EXERCISE DATA Block Start
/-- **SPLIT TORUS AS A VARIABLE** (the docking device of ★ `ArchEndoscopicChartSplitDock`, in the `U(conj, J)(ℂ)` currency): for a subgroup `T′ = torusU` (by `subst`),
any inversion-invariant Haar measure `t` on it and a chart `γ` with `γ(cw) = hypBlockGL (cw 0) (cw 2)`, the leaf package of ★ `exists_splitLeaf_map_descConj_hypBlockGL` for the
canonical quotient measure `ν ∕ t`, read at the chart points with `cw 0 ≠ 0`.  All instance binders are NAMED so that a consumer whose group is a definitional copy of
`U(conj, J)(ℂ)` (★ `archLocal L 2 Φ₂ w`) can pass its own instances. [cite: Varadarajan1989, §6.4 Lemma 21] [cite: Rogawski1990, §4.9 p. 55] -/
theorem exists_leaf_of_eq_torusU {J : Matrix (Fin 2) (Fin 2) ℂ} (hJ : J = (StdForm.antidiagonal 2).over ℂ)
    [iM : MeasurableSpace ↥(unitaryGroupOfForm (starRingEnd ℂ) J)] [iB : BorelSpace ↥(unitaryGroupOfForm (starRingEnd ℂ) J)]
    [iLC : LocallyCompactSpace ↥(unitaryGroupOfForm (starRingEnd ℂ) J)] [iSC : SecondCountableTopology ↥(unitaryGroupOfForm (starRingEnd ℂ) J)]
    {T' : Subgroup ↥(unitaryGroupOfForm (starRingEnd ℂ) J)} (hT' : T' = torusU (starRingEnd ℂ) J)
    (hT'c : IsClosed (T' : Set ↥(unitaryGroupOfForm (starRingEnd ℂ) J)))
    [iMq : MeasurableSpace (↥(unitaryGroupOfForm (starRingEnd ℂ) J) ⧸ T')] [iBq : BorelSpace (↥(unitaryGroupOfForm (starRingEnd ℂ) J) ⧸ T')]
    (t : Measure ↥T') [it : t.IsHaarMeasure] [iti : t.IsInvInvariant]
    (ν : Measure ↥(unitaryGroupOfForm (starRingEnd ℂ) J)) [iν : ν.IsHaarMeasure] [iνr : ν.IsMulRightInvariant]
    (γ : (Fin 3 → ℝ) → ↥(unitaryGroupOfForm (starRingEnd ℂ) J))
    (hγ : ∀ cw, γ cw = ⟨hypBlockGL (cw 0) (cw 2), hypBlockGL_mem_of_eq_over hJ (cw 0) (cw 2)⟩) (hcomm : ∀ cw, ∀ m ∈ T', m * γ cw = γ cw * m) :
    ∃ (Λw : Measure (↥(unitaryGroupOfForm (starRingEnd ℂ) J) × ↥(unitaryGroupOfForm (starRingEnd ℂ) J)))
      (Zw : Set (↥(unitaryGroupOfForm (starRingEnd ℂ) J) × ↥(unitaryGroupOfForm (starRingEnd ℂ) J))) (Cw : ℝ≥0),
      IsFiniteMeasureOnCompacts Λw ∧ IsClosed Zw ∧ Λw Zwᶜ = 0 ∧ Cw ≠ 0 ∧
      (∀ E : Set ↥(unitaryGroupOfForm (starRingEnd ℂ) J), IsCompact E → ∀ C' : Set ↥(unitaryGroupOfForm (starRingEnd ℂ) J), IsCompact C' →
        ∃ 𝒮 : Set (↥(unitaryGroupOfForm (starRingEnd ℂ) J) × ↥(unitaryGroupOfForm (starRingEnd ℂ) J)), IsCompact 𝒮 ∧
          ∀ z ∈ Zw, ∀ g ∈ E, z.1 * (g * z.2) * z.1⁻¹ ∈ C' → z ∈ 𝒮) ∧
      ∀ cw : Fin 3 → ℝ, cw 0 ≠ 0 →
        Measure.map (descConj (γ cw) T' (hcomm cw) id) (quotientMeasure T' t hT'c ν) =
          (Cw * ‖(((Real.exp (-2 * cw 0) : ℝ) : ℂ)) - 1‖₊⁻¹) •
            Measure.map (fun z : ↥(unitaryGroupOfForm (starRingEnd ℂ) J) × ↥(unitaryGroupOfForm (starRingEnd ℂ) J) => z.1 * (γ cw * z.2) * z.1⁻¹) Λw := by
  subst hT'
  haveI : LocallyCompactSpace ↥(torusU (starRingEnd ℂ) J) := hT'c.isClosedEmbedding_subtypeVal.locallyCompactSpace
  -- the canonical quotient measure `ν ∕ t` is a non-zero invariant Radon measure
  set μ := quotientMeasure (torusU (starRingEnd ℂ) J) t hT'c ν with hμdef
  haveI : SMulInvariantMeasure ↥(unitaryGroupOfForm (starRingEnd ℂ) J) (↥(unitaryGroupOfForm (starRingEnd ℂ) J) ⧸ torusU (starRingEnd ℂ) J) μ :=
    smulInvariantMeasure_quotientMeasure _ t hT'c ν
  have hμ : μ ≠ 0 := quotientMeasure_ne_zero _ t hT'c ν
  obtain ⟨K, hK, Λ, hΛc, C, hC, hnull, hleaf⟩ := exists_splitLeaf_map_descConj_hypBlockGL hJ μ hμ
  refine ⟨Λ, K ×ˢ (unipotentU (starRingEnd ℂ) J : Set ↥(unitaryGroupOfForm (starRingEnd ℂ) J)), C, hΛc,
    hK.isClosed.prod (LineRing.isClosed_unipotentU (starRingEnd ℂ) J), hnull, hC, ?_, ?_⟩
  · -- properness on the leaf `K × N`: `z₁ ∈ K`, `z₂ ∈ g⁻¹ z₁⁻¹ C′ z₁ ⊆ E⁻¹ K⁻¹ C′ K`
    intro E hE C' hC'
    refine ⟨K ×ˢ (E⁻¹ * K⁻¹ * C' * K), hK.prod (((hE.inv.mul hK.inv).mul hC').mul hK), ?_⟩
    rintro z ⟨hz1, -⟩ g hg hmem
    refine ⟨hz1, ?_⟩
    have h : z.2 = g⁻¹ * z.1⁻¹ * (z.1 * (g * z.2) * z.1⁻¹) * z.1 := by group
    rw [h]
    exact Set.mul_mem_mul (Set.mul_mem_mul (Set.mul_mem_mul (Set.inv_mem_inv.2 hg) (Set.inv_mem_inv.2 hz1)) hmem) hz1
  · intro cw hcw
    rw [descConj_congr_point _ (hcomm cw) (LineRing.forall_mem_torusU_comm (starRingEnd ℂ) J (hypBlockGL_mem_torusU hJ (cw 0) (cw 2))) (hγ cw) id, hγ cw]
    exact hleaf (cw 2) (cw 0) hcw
EXERCISE DATA Block End
§ **REQUIREMENT**:
Find the line with "have hμ : μ" in the entries above. Retype it and each line after it, exactly, through the line with "refine ⟨hz1, ?_⟩", and stop there.

§ **TASK OUTPUT**:
  have hμ : μ ≠ 0 := quotientMeasure_ne_zero _ t hT'c ν
  obtain ⟨K, hK, Λ, hΛc, C, hC, hnull, hleaf⟩ := exists_splitLeaf_map_descConj_hypBlockGL hJ μ hμ
  refine ⟨Λ, K ×ˢ (unipotentU (starRingEnd ℂ) J : Set ↥(unitaryGroupOfForm (starRingEnd ℂ) J)), C, hΛc,
    hK.isClosed.prod (LineRing.isClosed_unipotentU (starRingEnd ℂ) J), hnull, hC, ?_, ?_⟩
  · -- properness on the leaf `K × N`: `z₁ ∈ K`, `z₂ ∈ g⁻¹ z₁⁻¹ C′ z₁ ⊆ E⁻¹ K⁻¹ C′ K`
    intro E hE C' hC'
    refine ⟨K ×ˢ (E⁻¹ * K⁻¹ * C' * K), hK.prod (((hE.inv.mul hK.inv).mul hC').mul hK), ?_⟩
    rintro z ⟨hz1, -⟩ g hg hmem
    refine ⟨hz1, ?_⟩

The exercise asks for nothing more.